A jeśli ktoś mi zarzuci
że świat widzę w krzywym lusterku
to ja powtórzę :
on w r ó c i .
Choć może w innym futerku . . .

konto usunięte

Temat: Ulubiony wiersz?

No i obowiązkowo:

PORTRET KOBIECY, Wiesława Szymborska

Musi być do wyboru.
Zmieniać się, żeby tylko nic się nie zmieniło.
To łatwe, niemożliwe, trudne, warte próby.
Oczy ma, jeśli trzeba, raz modre, raz szare,
czarne, wesołe, bez powodu pełne łez.
Śpi z nim jak pierwsza z brzegu, jedyna na świecie.
Urodzi mu czworo dzieci, żadnych dzieci, jedno.
Naiwna, ale najlepiej doradzi.
Słaba, ale udźwignie.
Nie ma głowy na karku, to będzie ją miała.
Czyta Jaspersa i pisma kobiece.
Nie wie po co ta śrubka i zbuduje most.
Młoda, jak zwykle młoda, ciągle jeszcze młoda.
Trzyma w rękach wróbelka ze złamanym skrzydłem,
własne pieniądze na podróż daleką i długą,
tasak do mięsa, kompres i kieliszek czystej.
Dokąd tak biegnie i czy nie jest zmęczona?
Ależ nie, tylko trochę, bardzo, nic nie szkodzi.
Albo go kocha, albo się uparła.
Na dobre, na niedobre i na litość boską.

:)

Temat: Ulubiony wiersz?

Mam bardzo duży rozrzut wśrod ulubionych .Od Safony do Achmatowej .
A z polskich oczywiśćie Asnyk i Tetmajer.

Ach,powiedz
Ach, powiedz, powiedz! Jaki Bóg
W nadziemskie ubrał cię szaty,
Abyś w piękności zbrojna luk
Zburzyła promienne światy?

Ach, wobec ciebie nie ma nic!
Ty łamiesz prawa odwieczne.
I przed jasnością twoich lic
Promienie gasną słoneczne.

Niebiosa, ziemia, błękit wód,
Wszystko przepada i ginie,
Gdy ty w piękności zbrojna cud
Stajesz na światów ruinie.

Olśniewasz wszystkie światy trzy
Białością swego łona,
Rozkoszy dreszczem ziemia drży,
Kiedy obnażysz ramiona.

Z ust twoich pijąc słodycz róż,
Z pragnienia umrzeć by trzeba,
Ich ogień wstrząsa światem dusz
I pała najwyższa nieba.

A któż z śmiertelnych może znieść
Twa piękność w całym rozkwicie?
Kto może oddać tobie cześć
I jeszcze zachować życie?

Kto może myślą pieścić skroń,
Twych włosów bawić się splotem,
Kto pić namiętna może woń
I jeszcze nie umrzeć potem?

Tak jak konwalii biały kwiat
Usycha na twoim łonie,
Tak każdy zginąć byłby rad
Z uśmiechem szczęścia przy zgonie.

Lecz widząc ciebie, odejść znów
W samotne ziemi obszary...
Na te męczarnie nie ma słow.,
I nie ma straszniejszej kary!

Wiec powiedz, powiedz!

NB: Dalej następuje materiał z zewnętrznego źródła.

import Summits.QuantumFields.GaugeBoot.ClassBRPClosure
import Summits.QuantumFields.GaugeBoot.WordSpaces
import Summits.QuantumFields.GaugeBoot.BootstrapFunctionals
import HarnessLib

/-!
# Reflection positivity from polynomial half-observables (gauge-boot, L1/L4 supplement)

HONEST FRAMING (cell `pub-gaugeboot`, page 1 of every file): the venture produces certified bounds
on lattice expectations at stated coupling, gauge group, dimension and torus size; NOT a mass gap,
NOT a continuum limit, NOT a string tension; NOT Yang–Mills-summit-bearing (barriers
`FixedCouplingUltralocality`, `PerturbativeInvisibility`). Structural; it certifies no number.

## Content

A bootstrap functional sees only POLYNOMIAL observables, and its reflection-positivity cuts
(`BootstrapRPCutsZd`) are the REAL inequalities `0 ≤ φ ((F ∘ Θ) · F)` for `F` in the word spaces at
the half-space `S`. `ClassB.IsReflectionPositiveFor Θ S μ` asks `0 ≤ ∫ (F∘Θ)‾ F dμ` for every
bounded MEASURABLE COMPLEX `S`-supported `F`. For a probability measure `μ` invariant under an
involutive measurable `Θ`, the former (for the expectation functional) implies the latter:

* `restrictCM S`, `halfPolyAlgebra r S` (the algebra generated by the entries of the links of `S`;
  `= ⋃_n wordSpace r S n`, `exists_mem_wordSpace_of_mem_halfPolyAlgebra`),
  `comp_restrictCM_mem_halfPolyAlgebra` (pullbacks of polynomials on the sub-configuration space
  `S → G` are half-polynomials);
* ★ `integral_comp_mul_self_nonneg_of_dependsOn` — DENSITY: if `0 ≤ ∫ (P∘Θ) P dμ` for all
  half-polynomials `P`, then `0 ≤ ∫ (A∘Θ) A dμ` for every CONTINUOUS real `A` depending only on the
  links of `S` (`A` factors through `S → G` via `setGlue`; Stone–Weierstrass `mem_closure_polyAlgebra`
  on the compact space `S → G`; the quadratic form is continuous in the sup norm);
* ★ `integral_comp_mul_symm` — for `Θ`-invariant `μ` and involutive `Θ` the form
  `Q(A, B) = ∫ (A∘Θ) B dμ` is symmetric, so the complex form `∫ (F∘Θ)‾ F dμ` of `F = A + iB` has real
  part `Q(A,A) + Q(B,B)` and vanishing imaginary part;
* ★★★ `IsReflectionPositiveFor.of_wordSpace` — `μ` a probability measure, `Θ` measurable, measure
  preserving and involutive: RP on the real word spaces at `S` implies `IsReflectionPositiveFor Θ S μ`
  (via `IsReflectionPositiveFor.of_continuous_cylinder`). This is what lets the RP-cut bootstrap
  hierarchy converge to reflection-positive states (`RPBootstrapConvergenceZd`).

References: K. Osterwalder, E. Seiler, Ann. Phys. 110 (1978) 440, §2; J. Glimm, A. Jaffe, Quantum
Physics (1987) §6.1. Folklore.
-/

noncomputable section

open MeasureTheory Filter Topology
open scoped ComplexOrder ComplexConjugate
open Literature.MathematicalPhysics.QuantumFieldTheory (LatticeRep)
open Literature.MathematicalPhysics.QuantumLattice

namespace Summit.QuantumFields.GaugeBoot

/-! ## The polynomial half-algebra and pullbacks from the sub-configuration space -/

section HalfAlgebra

variable {d : ℕ} {G : Type*} [Group G] [TopologicalSpace G] (r : LatticeRep G) (S : Set (ZdEdge d))

/-- The restriction of a configuration to the links of `S`, as a continuous map. -/
def restrictCM : C(LGConfig d G, ↥S → G) :=
  ⟨S.restrict, continuous_pi fun e => continuous_apply (e : ZdEdge d)⟩

omit [Group G] in
/-- `restrictCM` evaluated. -/
@[simp] theorem restrictCM_apply (U : LGConfig d G) (e : ↥S) : restrictCM (G := G) S U e = U e := rfl

/-- **The polynomial half-algebra at `S`**: generated by the entries of the links of `S`. -/
def halfPolyAlgebra : Subalgebra ℝ C(LGConfig d G, ℝ) := Algebra.adjoin ℝ (entryGensOn r S)

/-- Every half-polynomial lies in a word space at `S`. -/
theorem exists_mem_wordSpace_of_mem_halfPolyAlgebra {x : C(LGConfig d G, ℝ)} (hx : x ∈ halfPolyAlgebra r S) :
    ∃ n, x ∈ wordSpace r S n := by
  induction hx using Algebra.adjoin_induction with
  | mem x hx => exact ⟨1, mem_wordSpace_of_mem_entryGensOn r hx le_rfl⟩
  | algebraMap c => exact ⟨0, algebraMap_mem_wordSpace r S 0 c⟩
  | add x y _ _ hx hy =>
    obtain ⟨m, hm⟩ := hx
    obtain ⟨n, hn⟩ := hy
    exact ⟨max m n, (wordSpace r S (max m n)).add_mem (wordSpace_mono r subset_rfl (le_max_left _ _) hm)
      (wordSpace_mono r subset_rfl (le_max_right _ _) hn)⟩
  | mul x y _ _ hx hy =>
    obtain ⟨m, hm⟩ := hx
    obtain ⟨n, hn⟩ := hy
    exact ⟨m + n, mul_mem_wordSpace r hm hn⟩

/-- Word-space elements are half-polynomials. -/
theorem mem_halfPolyAlgebra_of_mem_wordSpace {n : ℕ} {x : C(LGConfig d G, ℝ)} (hx : x ∈ wordSpace r S n) :
    x ∈ halfPolyAlgebra r S := by
  unfold wordSpace at hx
  refine (Submodule.span_le.2 ?_ : Submodule.span ℝ (wordsOn r S n) ≤ Subalgebra.toSubmodule (halfPolyAlgebra r S)) hx
  rintro w ⟨l, hl, -, rfl⟩
  exact Subalgebra.list_prod_mem _ fun y hy => Algebra.subset_adjoin (hl y hy)

/-- **Pullbacks of polynomials on the sub-configuration space `S → G` are half-polynomials at `S`.** -/
theorem comp_restrictCM_mem_halfPolyAlgebra {p : C(↥S → G, ℝ)} (hp : p ∈ polyAlgebra (ι := ↥S) r) :
    p.comp (restrictCM (G := G) S) ∈ halfPolyAlgebra r S := by
  have h : (polyAlgebra (ι := ↥S) r).map (ContinuousMap.compRightAlgHom ℝ ℝ (restrictCM (G := G) S)) ≤
      halfPolyAlgebra r S := by
    unfold polyAlgebra halfPolyAlgebra
    rw [AlgHom.map_adjoin]
    refine Algebra.adjoin_mono ?_
    rintro _ ⟨x, hx, rfl⟩
    rcases hx with ⟨⟨e, a, b⟩, rfl⟩ | ⟨⟨e, a, b⟩, rfl⟩
    · have hx : (ContinuousMap.compRightAlgHom ℝ ℝ (restrictCM (G := G) S)) (reEntry r e a b) =
          reEntry r (e : ZdEdge d) a b := by ext U; rfl
      rw [hx]
      exact reEntry_mem_entryGensOn e.2 a b
    · have hx : (ContinuousMap.compRightAlgHom ℝ ℝ (restrictCM (G := G) S)) (imEntry r e a b) =
          imEntry r (e : ZdEdge d) a b := by ext U; rfl
      rw [hx]
      exact imEntry_mem_entryGensOn e.2 a b
  exact h ⟨p, hp, rfl⟩

omit [Group G] in
/-- Gluing along `S` is continuous in the `S`-part. -/
theorem continuous_setGlue (η : LGConfig d G) : Continuous fun V : ↥S → G => setGlue S V η := by
  classical
  refine continuous_pi fun e => ?_
  by_cases he : e ∈ S
  · simp only [setGlue, he, ↓reduceDIte]
    exact continuous_apply _
  · simp only [setGlue, he, ↓reduceDIte]
    exact continuous_const

omit [Group G] in
/-- **A continuous observable depending only on the links of `S` factors continuously through
`S → G`.** -/
theorem exists_comp_restrictCM_of_dependsOn [Nonempty G] {A : C(LGConfig d G, ℝ)} (hA : DependsOn A S) :
    ∃ g : C(↥S → G, ℝ), A = g.comp (restrictCM (G := G) S) := by
  refine ⟨⟨fun V => A (setGlue S V fun _ => Classical.arbitrary G),
    A.continuous.comp (continuous_setGlue S _)⟩, ?_⟩
  ext U
  exact (apply_setGlue_restrict S hA (fun _ => Classical.arbitrary G) U).symm

end HalfAlgebra

/-! ## From polynomial RP to RP of continuous real half-observables (density) -/

section Density

variable {d : ℕ} {G : Type*} [Group G] [TopologicalSpace G] [IsTopologicalGroup G] [CompactSpace G]
  [MeasurableSpace G] [BorelSpace G] [SecondCountableTopology G] (r : LatticeRep G) {S : Set (ZdEdge d)}
  {μ : Measure (LGConfig d G)} [IsProbabilityMeasure μ]

omit [Group G] [IsTopologicalGroup G] in
/-- The quadratic form `A ↦ ∫ (A ∘ Θ) A dμ` is continuous in the sup norm (`Θ` continuous). -/
theorem continuous_integral_comp_mul_self (ΘCM : C(LGConfig d G, LGConfig d G)) :
    Continuous fun A : C(LGConfig d G, ℝ) => ∫ U, A (ΘCM U) * A U ∂μ := by
  have h1 : Continuous fun A : C(LGConfig d G, ℝ) => A.comp ΘCM * A :=
    (ContinuousMap.continuous_precomp ΘCM).mul continuous_id
  exact (continuous_integral_continuousMap μ).comp h1

omit [IsTopologicalGroup G] in
/-- ★ **Density step.** If every half-polynomial `P` at `S` satisfies `0 ≤ ∫ (P ∘ Θ) P dμ`, then so
does every CONTINUOUS real observable depending only on the links of `S` (it factors through the
compact space `S → G`, where polynomials are dense — `mem_closure_polyAlgebra`; the form is
continuous). [cite: OsterwalderSeiler1978, §2] -/
theorem integral_comp_mul_self_nonneg_of_dependsOn (ΘCM : C(LGConfig d G, LGConfig d G))
    (hpoly : ∀ n, ∀ P ∈ wordSpace r S n, 0 ≤ ∫ U, P (ΘCM U) * P U ∂μ)
    {A : C(LGConfig d G, ℝ)} (hA : DependsOn A S) : 0 ≤ ∫ U, A (ΘCM U) * A U ∂μ := by
  haveI : Nonempty G := ⟨1⟩
  obtain ⟨g, rfl⟩ := exists_comp_restrictCM_of_dependsOn S hA
  have hclosed : IsClosed {f : C(LGConfig d G, ℝ) | 0 ≤ ∫ U, f (ΘCM U) * f U ∂μ} :=
    isClosed_le continuous_const (continuous_integral_comp_mul_self ΘCM)
  have hmem : g.comp (restrictCM (G := G) S) ∈
      closure {f : C(LGConfig d G, ℝ) | 0 ≤ ∫ U, f (ΘCM U) * f U ∂μ} := by
    refine map_mem_closure (f := fun q : C(↥S → G, ℝ) => q.comp (restrictCM (G := G) S))
      (s := (polyAlgebra (ι := ↥S) r : Set C(↥S → G, ℝ)))
      (ContinuousMap.continuous_precomp (restrictCM (G := G) S)) (mem_closure_polyAlgebra r g) fun p hp => ?_
    obtain ⟨n, hn⟩ := exists_mem_wordSpace_of_mem_halfPolyAlgebra r S (comp_restrictCM_mem_halfPolyAlgebra r S hp)
    exact hpoly n _ hn
  rw [hclosed.closure_eq] at hmem
  exact hmem

omit [Group G] [TopologicalSpace G] [IsTopologicalGroup G] [CompactSpace G] [BorelSpace G]
  [SecondCountableTopology G] [IsProbabilityMeasure μ] in
/-- ★ **Symmetry of the reflection form** for an invariant measure and an involutive reflection:
`∫ (A ∘ Θ) B dμ = ∫ (B ∘ Θ) A dμ`. -/
theorem integral_comp_mul_symm {Θ : LGConfig d G → LGConfig d G} (hΘ : MeasurePreserving Θ μ μ)
    (hinv : ∀ U, Θ (Θ U) = U) (A B : LGConfig d G → ℝ) :
    ∫ U, A (Θ U) * B U ∂μ = ∫ U, B (Θ U) * A U ∂μ := by
  let e : LGConfig d G ≃ᵐ LGConfig d G :=
    { toFun := Θ, invFun := Θ, left_inv := hinv, right_inv := hinv,
      measurable_toFun := hΘ.measurable, measurable_invFun := hΘ.measurable }
  have h := hΘ.integral_comp e.measurableEmbedding (fun V => B (Θ V) * A V)
  simp only [hinv] at h
  rw [← h]
  refine integral_congr_ae (Eventually.of_forall fun U => ?_)
  simp only [mul_comm]

/-- ★★★ **Reflection positivity from the polynomial cuts.** `μ` a probability measure on
`LGConfig d G`, `Θ` a continuous involution preserving `μ`: if `0 ≤ ∫ (P ∘ Θ) P dμ` for every element
`P` of every word space at `S` (the RP cuts of the bootstrap, all levels), then `μ` is reflection
positive for `(Θ, S)` in the sense of `ClassB.IsReflectionPositiveFor` (all bounded measurable
complex `S`-supported observables). [cite: OsterwalderSeiler1978, §2] -/
theorem IsReflectionPositiveFor.of_wordSpace [T2Space G] (ΘCM : C(LGConfig d G, LGConfig d G))
    (hΘ : MeasurePreserving ΘCM μ μ) (hinv : ∀ U, ΘCM (ΘCM U) = U)
    (hpoly : ∀ n, ∀ P ∈ wordSpace r S n, 0 ≤ ∫ U, P (ΘCM U) * P U ∂μ) :
    IsReflectionPositiveFor ΘCM S μ := by
  refine IsReflectionPositiveFor.of_continuous_cylinder hΘ fun F T _ hFc _ hFS => ?_
  set A : C(LGConfig d G, ℝ) := ⟨fun U => (F U).re, Complex.continuous_re.comp hFc⟩ with hAdef
  set B : C(LGConfig d G, ℝ) := ⟨fun U => (F U).im, Complex.continuous_im.comp hFc⟩ with hBdef
  have hAS : DependsOn (⇑A) S := fun _ _ h => congrArg Complex.re (hFS h)
  have hBS : DependsOn (⇑B) S := fun _ _ h => congrArg Complex.im (hFS h)
  have hA := integral_comp_mul_self_nonneg_of_dependsOn r ΘCM hpoly hAS
  have hB := integral_comp_mul_self_nonneg_of_dependsOn r ΘCM hpoly hBS
  have hsymm := integral_comp_mul_symm (μ := μ) hΘ hinv (⇑A) (⇑B)
  have hint : Integrable (fun U => (starRingEnd ℂ) (F (ΘCM U)) * F U) μ :=
    integrable_of_continuous_compact
      ((Complex.continuous_conj.comp (hFc.comp ΘCM.continuous)).mul hFc) μ
  have hiAA : Integrable (fun U => A (ΘCM U) * A U) μ :=
    integrable_of_continuous_compact ((A.continuous.comp ΘCM.continuous).mul A.continuous) μ
  have hiBB : Integrable (fun U => B (ΘCM U) * B U) μ :=
    integrable_of_continuous_compact ((B.continuous.comp ΘCM.continuous).mul B.continuous) μ
  have hiAB : Integrable (fun U => A (ΘCM U) * B U) μ :=
    integrable_of_continuous_compact ((A.continuous.comp ΘCM.continuous).mul B.continuous) μ
  have hiBA : Integrable (fun U => B (ΘCM U) * A U) μ :=
    integrable_of_continuous_compact ((B.continuous.comp ΘCM.continuous).mul A.continuous) μ
  have hre : ∀ U, ((starRingEnd ℂ) (F (ΘCM U)) * F U).re = A (ΘCM U) * A U + B (ΘCM U) * B U := fun U => by
    simp only [hAdef, hBdef, ContinuousMap.coe_mk, Complex.mul_re, Complex.conj_re, Complex.conj_im]
    ring
  have him : ∀ U, ((starRingEnd ℂ) (F (ΘCM U)) * F U).im = A (ΘCM U) * B U - B (ΘCM U) * A U := fun U => by
    simp only [hAdef, hBdef, ContinuousMap.coe_mk, Complex.mul_im, Complex.conj_re, Complex.conj_im]
    ring
  rw [Complex.nonneg_iff]
  constructor
  · have h := integral_re hint
    simp only [RCLike.re_to_complex, hre] at h
    rw [← h, integral_add hiAA hiBB]
    exact add_nonneg hA hB
  · have h := integral_im hint
    simp only [RCLike.im_to_complex, him] at h
    rw [← h, integral_sub hiAB hiBA, hsymm, sub_self]

end Density

end Summit.QuantumFields.GaugeBoot

end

Jaki Bóg
Zrobił cię kwiatów królowa?...
Bo ja chce umrzeć u twych nóg,
Byś mnie wskrzesiła na nowo!
A.Asnyk
Piotr K.

Piotr K. QA / Test Engineer
at Luxoft / UBS

Temat: Ulubiony wiersz?

Podobają mi się...

***

Kazimierz Przerwa-Tetmajer

Zamyślenia

Melancholia, tęsknota, smutek, zniechęcenie
Są treścią mojej duszy... Z skrzydły złamanemi
Myśl ma, zamiast powietrzne przerzynać bezdenie,
Włóczy się jak zbarczone żurawie po ziemi.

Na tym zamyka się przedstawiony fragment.